IRA man charged with 1982 Hyde Park bombing
DUBLIN British prosecutors have charged a 61-year-old Irishman with the Irish Republican Army bombing of the queen's cavalry in Hyde Park in 1982, a strike at a top London tourist attraction that killed four soldiers and seven horses.
The Crown Prosecution Service said John Downey was arrested Sunday at Gatwick Airport south of London. He was arraigned Wednesday in a London court on four counts of murder and one count of conspiring to cause an explosion. He offered no plea, and spoke only to confirm his identity.
The Irish nationalist Sinn Fein party accused Britain of violating an agreement not to pursue Downey who had been on a list of IRA suspects "on the run" from British investigators and demanded his immediate release.
Sinn Fein official Gerry Kelly, who once led IRA car-bomb attacks on London, called the arrest "vindictive" and an act of "bad faith" that would fuel anger in Irish nationalist parts of Northern Ireland.

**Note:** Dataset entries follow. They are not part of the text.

/-
Copyright: cell pub-balaban-gaps (YM BLITZ Y1, track G1), planner seat g1-plan-2 (lens structural∕reformulation; unit
`pub-balaban-gaps-g1-plan-2-g3`, landable v1.2); FILED by prover seat g1-p2 (gen 2, unit `pub-balaban-gaps-g1-p2-g2`) per lead
ruling R11 — plan-2's bytes unchanged below this block.  Binder B4 of the T⁴ headline —
joint continuity (C) `FlowStep.BetaContH` — folded into row (D4)'s residue object: kernel bookkeeping BY IMPORT over the an4 chain
and the seats' leaves `Beta.RemainderResidue` ∕ `Gaps.D4Residue` (g1-p2) and `Gaps.D1Residue` (g1-p1); nothing restated.  HONEST FRAMING: nothing of
Bałaban's series is asserted beyond print; no instance of the residue for Bałaban's split exists in the tree (instance 0∕1); NOT
`BetaPertH`, NOT the continuum limit on ℝ⁴, NOT infinite volume, NOT a mass gap, NOT Clay; 0∕13 main theorems, 0∕9 spine estimates.
-/
import Mathlib
import Literature.MathematicalPhysics.QuantumFieldTheory.Balaban1983to89.Beta.RemainderDecay190HoloChain
import Literature.MathematicalPhysics.QuantumFieldTheory.Balaban1983to89.Beta.BetaContinuity
import Literature.MathematicalPhysics.QuantumFieldTheory.Balaban1983to89.Beta.RemainderResidue
import Literature.MathematicalPhysics.QuantumFieldTheory.Balaban1983to89.Beta.RemainderResidueFamily
import Literature.MathematicalPhysics.QuantumFieldTheory.Balaban1983to89.Beta.RemainderWitness
import Literature.MathematicalPhysics.QuantumFieldTheory.Balaban1983to89.Beta.OneStepKernelFamily
import Literature.MathematicalPhysics.QuantumFieldTheory.Balaban1983to89.T4ContinuumYM4Torus
import Summits.QuantumFields.BalabanUV.Gaps.D4Residue
import Summits.QuantumFields.BalabanUV.Gaps.D1Residue

/-!
# `Gaps.BetaContFromD4Chain` — binder B4 «joint continuity (C)» of the T⁴ headline is ONE CLAUSE on row (D4)'s residue object
# (cell pub-balaban-gaps, track G1, planner g1-plan-2 skeleton SK-B4 made landable; `HOME/g1/G1-PLAN-D1-CAP.md` row B4)

HONEST DEPENDENCY (cell pub-balaban, verbatim): continuum YM on T⁴ ⇐ BetaPertH ∧ nine spine estimates (0∕9 proved);
BetaPertH ⇐ (D1) ∧ (D4) ∧ CAP+tail.  HONEST FRAMING: this module proves NO estimate of Bałaban's series.  The headline binder
B4 `hC : FlowStep.BetaContH γc D.βfun` (`T4ContinuumYM4Torus.continuumYM4_torus_of_BetaPertH`; consumed ONLY at
`FlowStepRuns.couplingTrajectory_exists_partialSums`, the IVT in `g₀`) is a HYPOTHESIS ON DATA like (D4); what is shown here is
that it is NOT AN INDEPENDENT GAP: given row (D4)'s residue object of record — ONE inhabitant
`R : Beta.RemainderDecay190HoloChain.ChainTFac190H d M μ ν S γ c ℓ α₂ q` with its numeric side conditions (g1-p2's
`Beta.RemainderResidue.AtSlope`) — (C) costs exactly ONE further clause of printed TYPE,
  (C-pt) `CPt R : ∀ k x, ContinuousOn (fun p ↦ limKernel (R.A1 k p) x) (Box γ k)`
(termwise continuity IN THE HISTORY `p = (g_0,…,g_k)` of the infinite-volume remainder kernel, per scale, per site; [I] p. 264,
the sentence after (1.22): the coefficients are «analytic functions of g_j … with bounded derivatives»), because `β⁰_{k+1}` is
history-free (`B12Beta.OneLoopSplit`) and the chain's leaves give the (5.10) decay of the kernel with constants uniform in the
history, so the M-test sums (C-pt) (`Beta.BetaContinuity.betaContH_of_split_kernel`).  Every proof is a few lines over theorems
already in the tree, imported, not restated.  Statement-layer record for `BALABAN-GAPS.md` §A row B4 and `g1/ROUTES-PLAN-2.md` §2 S5.

CITATION HEADER (lean-in-tree rule).  [I] = [Balaban1987RG1] Commun. Math. Phys. 109: Thm 2 p. 259 (first sentence), (1.20)–(1.22)
p. 264, (4.4) p. 281, (5.10) p. 293; [II] = [Balaban1988RG2Cluster] Commun. Math. Phys. 116: Lemma 3 (2.38) p. 20.  Quotations as
certified in the imported modules; `[cite: …]` tags are CONTEXT ONLY; the manuscripts under audit are not cited for deferred steps.

## What is here

* §1 `CPt R` (the clause) and `betaContH_of_chainTFac190H` ∕ `betaContH_of_chainTFac190`: B4 ⇐ ONE (D4) chain instance + its four
  side conditions + (C-pt), any dimension `d ≥ 1` (holomorphic and analytic currency).
* §2 `AtSlopeCont Sβ γ₀ s` := g1-p2's `AtSlope Sβ γ₀ s` with the clause (C-pt) carried by the SAME inhabitant (d = 4);
  `atSlope_of_atSlopeCont`, `betaContH_of_atSlopeCont`, `remainderConst_of_atSlopeCont`, and the two constructors.
* §3 THE WALL END WITH B4 ABSORBED: `endpointExistence_of_D1Drift_atSlopeCont` — forward generation, the pinned split (`hβ`), the
  drift (D1) `D1Drift`, and `AtSlopeCont Sβ γ₀ (stepBal N Lc)` ⟹ `EndpointExistence` with (UP) AND (C) DERIVED
  (`Gaps.D4Residue.endpointExistence_of_D1Drift_atSlope` ∘ §2); `endpointExistence_of_residue_atSlopeCont` — the same with (D1)
  replaced by g1-p1's named residue `Gaps.D1Residue.Residue` (`Gaps.D1Residue.endpointExistence_of_residue_atSlope` ∘ §2): THE
  β-SIDE OF THE HEADLINE IN TWO NAMED PREDICATES, `Residue` (row (D1)) ∧ `AtSlopeCont` (rows (D4) ∧ B4) — no separate B4 owner; and
  the T⁴ headline in that currency, non-vacuous form (`continuumYM4Torus_of_residue_atSlopeCont` =
  `T4ContinuumYM4Torus.continuumYM4_torus_of_endpointExistence_nonvacuous` with `hEnd` so supplied; (B) and the spine slot stay
  binders).  Plus the generic-`d` drift and telescoped ENDs over one chain (`…_cpt`).
* §4 (POINTER ONLY, no decl — a re-export would duplicate a landed theorem): independently B4 ⇐ spine node U2's Lipschitz
  input, `T4BetaStationary.betaContH_of_histLipschitz : HistLipschitz Λ γ β → BetaContH γ β` (tree, by name; the converse fails).
* §5 NON-VACUITY: `cpt_ofAnalytic_zeroChain190` (the zero-activity witness of `Beta.RemainderWitness` satisfies (C-pt): its kernel
  is history-free), `atSlopeCont_splitZero`, `residue_side_inhabited_cont` — the sharpened residue is INHABITED as typed at the
  witness records `c₀ 4`, `q₀`, split `splitZero`; for BAŁABAN's construction the count is 0∕1.

## What is NOT here

No object of Bałaban's is constructed; (C-pt) for Bałaban's kernels is NOT proved (its three tree dischargers
`LocalizedVolumeRate.betaContH_of_chain_localized`, `BetaContinuityVolume.betaContH_of_chain_volumeRate`,
`HistoryContinuity.betaContH_of_chain_towers` take volume-side inputs no printed source states as a theorem); no leaf of row (D4)
is discharged; (D1) is untouched.  No `sorry`, no axiom beyond the standard trio.
-/

namespace Summit.QuantumFields.BalabanUV.Gaps.BetaContFromD4Chain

He said Downey had received a 2007 letter from Britain's Northern Ireland Office saying he was not wanted for questioning by any British police force, and had traveled to London many times since then.
Downey would be the third man to face trial for the July 20, 1982, twin bomb attacks on ceremonial troops performing in London, one of the most audacious operations ever mounted by the Provisional IRA.
The first bomb in Hyde Park was planted in a parked car and detonated by remote control as the mounted troops trotted toward Buckingham Palace, a daily tourist event. Investigators believed that an IRA member was in the park and triggered the bomb as the horses passed the car.
Two hours later, a time bomb packed into a suitcase that had been hidden inside a bandstand in nearby Regent's Park killed seven army musicians during a performance. Concertgoers said the musicians were blown high into the air, and one was impaled on the railing of an iron fence.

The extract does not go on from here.